▶ _TO DO_: Tally the lines below that include "unitNormMap" and give only the total.

[Excerpts from a dataset]
□ □ □ □ □

/-- **THE `T₃ = (s,s,0)` STRATUM ON THE CLEAN SHELL** (`s ≥ 1`; `2 ≤ d`, `mcOfRecord d ≤ N₀`; `e_C` the tower-sign token of `β − α`):
`Σᶠ_{M ∈ stratum (s,s,0), shell} labelledOddCount σ ϖ 0 i Λ M ∕ [𝒰 : N(S̃′(M))] = [s + ℓ₀ = n₃ ∧ 2 ∣ s] · (ω(−1)ω(e_C), ω(e_C), 0)_i ∕ 2 · q^{s∕2}`
(§1 per lattice behind the token-free read; ★ p856661 T₃ count `q^{s∕2}`). [cite: Kottwitz1986BaseChangeUnits, §1 pp. 240–241] [cite: Rogawski1990, §4.9 Prop. 4.9.1 (a)(b) p. 55, §4.10 p. 58]
[cite: LanglandsShelstad1987, §3] [cite: Serre1979, Ch. V §3 Cor. 3] -/
theorem finsum_stratum_T3_shell_labelledOdd_div_relIndex_eq (hD : IsRamifiedQuadraticDatum σ ϖ d t) (h2d : 2 ≤ d)
    (hE : IsElementDatum σ ϖ N₀ α β n₁ n₂ n₃) (hmc : mcOfRecord d ≤ N₀)
    (T : GL (Fin 3) K) (hT : (T : Matrix (Fin 3) (Fin 3) K) = Matrix.diagonal ![α, β, 1]) (s : ℕ) (hs : 1 ≤ s)
    {eC : K} (hσeC : σ eC = eC) (heC1 : Valued.v eC = 1)
    (heC : Valued.v ((ϖ ^ mstarOfRecord d)⁻¹ * ((β - α) * ((ϖ * σ ϖ) ^ ((n₃ - d % 2) / 2))⁻¹ - eC * ((ϖ - σ ϖ) * ((ϖ * σ ϖ) ^ ((d - d % 2) / 2))⁻¹))) ≤ 1)
    (i : Fin 3) :
    ∑ᶠ M ∈ {M : Submodule 𝒪[K] (Fin 3 → K) | M ∈ stratum σ ϖ T ![s, s, 0] ∧
        (LatticeInLevel ϖ (d % 2) (Matrix.diagonal ![α - 1, β - 1, 0]) M ∧ ¬ LatticeInLevel ϖ (d % 2 + 1) (Matrix.diagonal ![α - 1, β - 1, 0]) M ∧
          LatticeInLevel ϖ (mcOfRecord d) (Matrix.diagonal ![(α - 1) * (α - 1), (β - 1) * (β - 1), 0]) M)},
      (labelledOddCount σ ϖ 0 i (valueClassLabel σ ϖ (α - 1) (β - 1) (mstarOfRecord d) d) M : ℚ) /
        ((((unitStabilizer M).map (unitNormMap σ 3)).relIndex (fixedUnitTorus σ 3) : ℕ) : ℚ) =
      if s + d % 2 = n₃ ∧ 2 ∣ s then
        ((if i = 0 then normSign σ (-1 : K) * normSign σ eC else if i = 1 then normSign σ eC else 0 : ℤ) : ℚ) / 2 * (Fintype.card 𝓀[K] : ℚ) ^ (s / 2)
      else 0 := by
  classical
  have hD' := hD
  obtain ⟨hσ, hvσ, hϖ, hfix, -, -, -⟩ := hD'
  have hn₃ : N₀ ≤ n₃ := hE.2.2.2.2.2.2.2.2.2.2
  have hmcv : mcOfRecord d = 2 * ((d % 2 + 2 * d - 1 + d) / 2) := rfl
  have hmsv : mstarOfRecord d = d % 2 + 2 * d - 1 := rfl
  have hread := shell_iff_of_mem_stratum_T3 hD h2d hE hmc T s hs
  by_cases hcond : s + d % 2 = n₃ ∧ 2 ∣ s
  swap
  · rw [if_neg hcond]
    exact finsum_stratum_T3_shell_labelledOdd_div_relIndex_eq_zero_of_not hD h2d hE hmc T s hs hcond i
  obtain ⟨hP, ⟨j, hj⟩⟩ := hcond
  rw [if_pos (show s + d % 2 = n₃ ∧ 2 ∣ s from ⟨hP, Dvd.intro j hj.symm⟩), finsum_mem_sep_eq_ite_of_forall_iff (stratum σ ϖ T ![s, s, 0]) _ _ hread, if_pos hP]
  have hsv := v_diag_eq_one hvσ hE
  have hreg := diag_regular hE
  have hjn : (n₃ - d % 2) / 2 = j := by omega
  rw [hjn] at heC
  have hdj : d ≤ j := by rw [hmcv] at hmc; omega
  have hval : ∀ M ∈ stratum σ ϖ T ![s, s, 0],
      (labelledOddCount σ ϖ 0 i (valueClassLabel σ ϖ (α - 1) (β - 1) (mstarOfRecord d) d) M : ℚ) /
          ((((unitStabilizer M).map (unitNormMap σ 3)).relIndex (fixedUnitTorus σ 3) : ℕ) : ℚ) =
        ((if i = 0 then normSign σ (-1 : K) * normSign σ eC else if i = 1 then normSign σ eC else 0 : ℤ) : ℚ) / 2 * stabiliserWeight σ M := by
    intro M hM
    obtain ⟨htok, hntok, hsq⟩ := (hread M hM).2 hP
    obtain ⟨x, hx, hMe⟩ := (hasAxis_axis3_iff hϖ hM.1 hs).1 hM.2.2
    rw [hj] at hMe
    have h := labelledOddCount_div_relIndex_latt_axis3 hD h2d hE hmc T hT hx j (by omega) hMe hM.1.2.1 htok hntok hsq
      (finite_unitTorus_orbit_of_mem_normalisedStableLattices hϖ hsv hreg T hT hM.1) hσeC heC1 heC i
    rw [hmsv, h]
    simp only [hdj, and_true]
  rw [finsum_mem_congr rfl hval, ← mul_finsum_mem, finsum_stabiliserWeight_hasAxis_T3 hD hE hT s hs,
    if_pos (show 2 ∣ s ∧ s ≤ n₃ from ⟨Dvd.intro j hj.symm, by omega⟩)]

end Summit.HodgeConjecture.HodgeConjecture.Cruxes.H413.F0P3cDyRamLabelledOddPureStrataT3

end
/-!
# `RationalShortRootRigidity` — Step 4 helper (m15): `W(F₄)`-invariant quartics and `W(B₄)`-invariant quadratics are radial

Helper lemma INSIDE the paper proof of crux `stmt-QuantumFields-23124` (`F4SubCurvatureDoor.RationalShortRootRigidity`,
LINE g15-A of planner ym-idea-3; Step 4 = `stub_alternation`, Chevalley-free plan HOME l15/STUB-PLAN-Alternation.md — the ONLY place
where the half-reflection enters; free-hands menu V, item (m15), statement typed in HOME l15/Helpers23124d.lean as
`Helpers.QuarticF4Radial` — proved here DEF-FREE, with `IsB4Inv'` / `IsHalfInv'` unfolded to their bodies):

**Lemma** (`quarticF4Radial`).  (a) A homogeneous quartic `Z ∈ ℝ[p₀,…,p₃]` invariant under the signed permutations `W(B₄)` and under
the half-reflection `p ↦ p − ½(Σpⱼ)(1,1,1,1)` is `c·(Σpᵢ²)²`.  (b) A homogeneous quadratic invariant under `W(B₄)` is `c·Σpᵢ²`.

Proof (coefficients, no invariant theory).  Sign changes kill every monomial with an odd exponent (`coeff_eq_zero_of_odd`);
permutations equalise coefficients along orbits (`coeff_mapDomain_perm`); an all-even exponent of degree `2` is `pᵢ²`, of degree `4` is
`pᵢ⁴` or `pᵢ²pⱼ²` (`i ≠ j`).  Subtracting `c·(Σpᵢ²)^{1,2}` with `c` the `p₀^{2,4}`-coefficient (`= Z(e₀)`, `eval_e0_eq_coeff`) leaves `W`
with vanishing pure coefficients; in degree `2` nothing else remains, in degree `4` all mixed coefficients equal one number `β`, and if
`β ≠ 0` then `W(s e₀) = (1/16)·W(1,1,1,1) = (1/16)·β·#supp W ≠ 0 = W(e₀)` contradicts the half-reflection invariance.

Mathlib + tree helpers (`eval_smul_of_isHomogeneous` p665007, `eval_bind₁_gen` p665739); THEOREMS ONLY (no definitions); no named facts;
no `sorry`; default heartbeats.  Nothing about the crux 23124, the route's rung or the Yang–Mills mass gap is proved here.  Free-hands
seat `ym-line-frs-p2` g10, `--supports stmt-QuantumFields-23124`.
-/

set_option autoImplicit false

namespace Summit.QuantumFields.YangMills.Theorems.RationalShortRootRigidity

open scoped BigOperators

/-! ## 1. Coefficient bookkeeping for signed permutations -/

/-- Rescaling the variables multiplies each coefficient by the corresponding monomial in the scaling factors. [folklore] -/
theorem coeff_bind₁_rescale (Z : MvPolynomial (Fin 4) ℝ) (ε : Fin 4 → ℝ) (d : Fin 4 →₀ ℕ) :
    MvPolynomial.coeff d (MvPolynomial.bind₁ (fun j => MvPolynomial.C (ε j) * MvPolynomial.X j) Z) =
      (∏ j ∈ d.support, ε j ^ d j) * MvPolynomial.coeff d Z := by
  classical
  have hmon : ∀ (e : Fin 4 →₀ ℕ) (a : ℝ),
      MvPolynomial.bind₁ (fun j => MvPolynomial.C (ε j) * MvPolynomial.X j) (MvPolynomial.monomial e a) =
        MvPolynomial.monomial e ((∏ j ∈ e.support, ε j ^ e j) * a) := by
    intro e a
    rw [MvPolynomial.bind₁_monomial, MvPolynomial.monomial_eq, Finsupp.prod]
    simp only [mul_pow, Finset.prod_mul_distrib, ← map_pow, ← map_prod]
    rw [map_mul]; ring
  conv_lhs => rw [Z.as_sum, map_sum]
  simp_rw [hmon]
  rw [MvPolynomial.coeff_sum, Finset.sum_eq_single d]
  · rw [MvPolynomial.coeff_monomial, if_pos rfl]
  · intro e _ hne; rw [MvPolynomial.coeff_monomial, if_neg hne]
  · intro hd
    rw [MvPolynomial.coeff_monomial, if_pos rfl, MvPolynomial.notMem_support_iff.1 hd, mul_zero]

/-- Sign changes kill monomials with an odd exponent. [folklore] -/
theorem coeff_eq_zero_of_odd (Z : MvPolynomial (Fin 4) ℝ)
    (hflip : ∀ ε : Fin 4 → ℝ, (∀ i, ε i = 1 ∨ ε i = -1) →
      ∀ p : Fin 4 → ℝ, MvPolynomial.eval (fun i => ε i * p i) Z = MvPolynomial.eval p Z)
    (d : Fin 4 →₀ ℕ) (i : Fin 4) (hi : Odd (d i)) : MvPolynomial.coeff d Z = 0 := by
  classical
  set ε : Fin 4 → ℝ := Function.update (fun _ => (1 : ℝ)) i (-1) with hε
  have hε1 : ∀ j, ε j = 1 ∨ ε j = -1 := by
    intro j; by_cases hj : j = i
    · right; rw [hε, hj, Function.update_self]
    · left; rw [hε, Function.update_of_ne hj]
  have hbind : MvPolynomial.bind₁ (fun j => MvPolynomial.C (ε j) * MvPolynomial.X j) Z = Z := by
    apply MvPolynomial.funext
    intro v
    rw [eval_bind₁_gen]
    have hpt : (fun j => MvPolynomial.eval v (MvPolynomial.C (ε j) * MvPolynomial.X j)) = fun j => ε j * v j := by
      funext j; rw [map_mul, MvPolynomial.eval_C, MvPolynomial.eval_X]
    rw [hpt]
    exact hflip ε hε1 v
  have h1 := coeff_bind₁_rescale Z ε d
  rw [hbind] at h1
  have hprod : ∏ j ∈ d.support, ε j ^ d j = -1 := by
    have hmem : i ∈ d.support := Finsupp.mem_support_iff.2 (Nat.pos_of_ne_zero (fun h => by
      rw [h] at hi; exact absurd hi (by decide))).ne'
    rw [← Finset.mul_prod_erase _ _ hmem, hε, Function.update_self, hi.neg_one_pow]
    rw [Finset.prod_eq_one fun j hj => ?_]
    · ring
    · rw [Function.update_of_ne (Finset.ne_of_mem_erase hj), one_pow]
  rw [hprod] at h1
  linarith

/-- Permutations of the variables preserve coefficients along orbits. [folklore] -/
theorem coeff_mapDomain_perm (Z : MvPolynomial (Fin 4) ℝ)
    (hperm : ∀ σ : Equiv.Perm (Fin 4), ∀ p : Fin 4 → ℝ, MvPolynomial.eval (fun i => p (σ i)) Z = MvPolynomial.eval p Z)
    (σ : Equiv.Perm (Fin 4)) (d : Fin 4 →₀ ℕ) :
    MvPolynomial.coeff (Finsupp.mapDomain σ d) Z = MvPolynomial.coeff d Z := by
  have hren : MvPolynomial.rename σ Z = Z := by
    apply MvPolynomial.funext
    intro v
    rw [MvPolynomial.eval_rename]
    exact hperm σ v
  conv_lhs => rw [← hren]
  exact MvPolynomial.coeff_rename_mapDomain σ σ.injective Z d

/-! ## 2. Exponents of degree `2` and `4` with even entries -/

/-- An all-even exponent of degree `2` in four variables is `pᵢ²`. [folklore] -/
theorem exists_single_two (d : Fin 4 →₀ ℕ) (heven : ∀ i, Even (d i)) (hdeg : d.degree = 2) :
    ∃ i, d = Finsupp.single i 2 := by
  classical
  rw [Finsupp.degree_eq_sum] at hdeg
  have hne : ∃ i, d i ≠ 0 := by
    by_contra h
    have h0 : ∀ i, d i = 0 := fun i => not_not.1 fun hi => h ⟨i, hi⟩
    simp only [h0, Finset.sum_const_zero] at hdeg
    omega
  obtain ⟨i, hi⟩ := hne
  have hsplit := Finset.add_sum_erase Finset.univ (fun l => d l) (Finset.mem_univ i)
  rw [hdeg] at hsplit
  have hi2 : 2 ≤ d i := by obtain ⟨r, hr⟩ := heven i; omega
  have hrest : ∑ l ∈ Finset.univ.erase i, d l = 0 := by omega
  have hdi : d i = 2 := by omega
  rw [Finset.sum_eq_zero_iff] at hrest
  refine ⟨i, Finsupp.ext fun j => ?_⟩
  by_cases hj : j = i
  · rw [hj, Finsupp.single_eq_same, hdi]
  · rw [Finsupp.single_eq_of_ne hj]
    exact hrest j (Finset.mem_erase.2 ⟨hj, Finset.mem_univ j⟩)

□ □ □ □ □

▶ _RESULT OF THIS TASK_: 2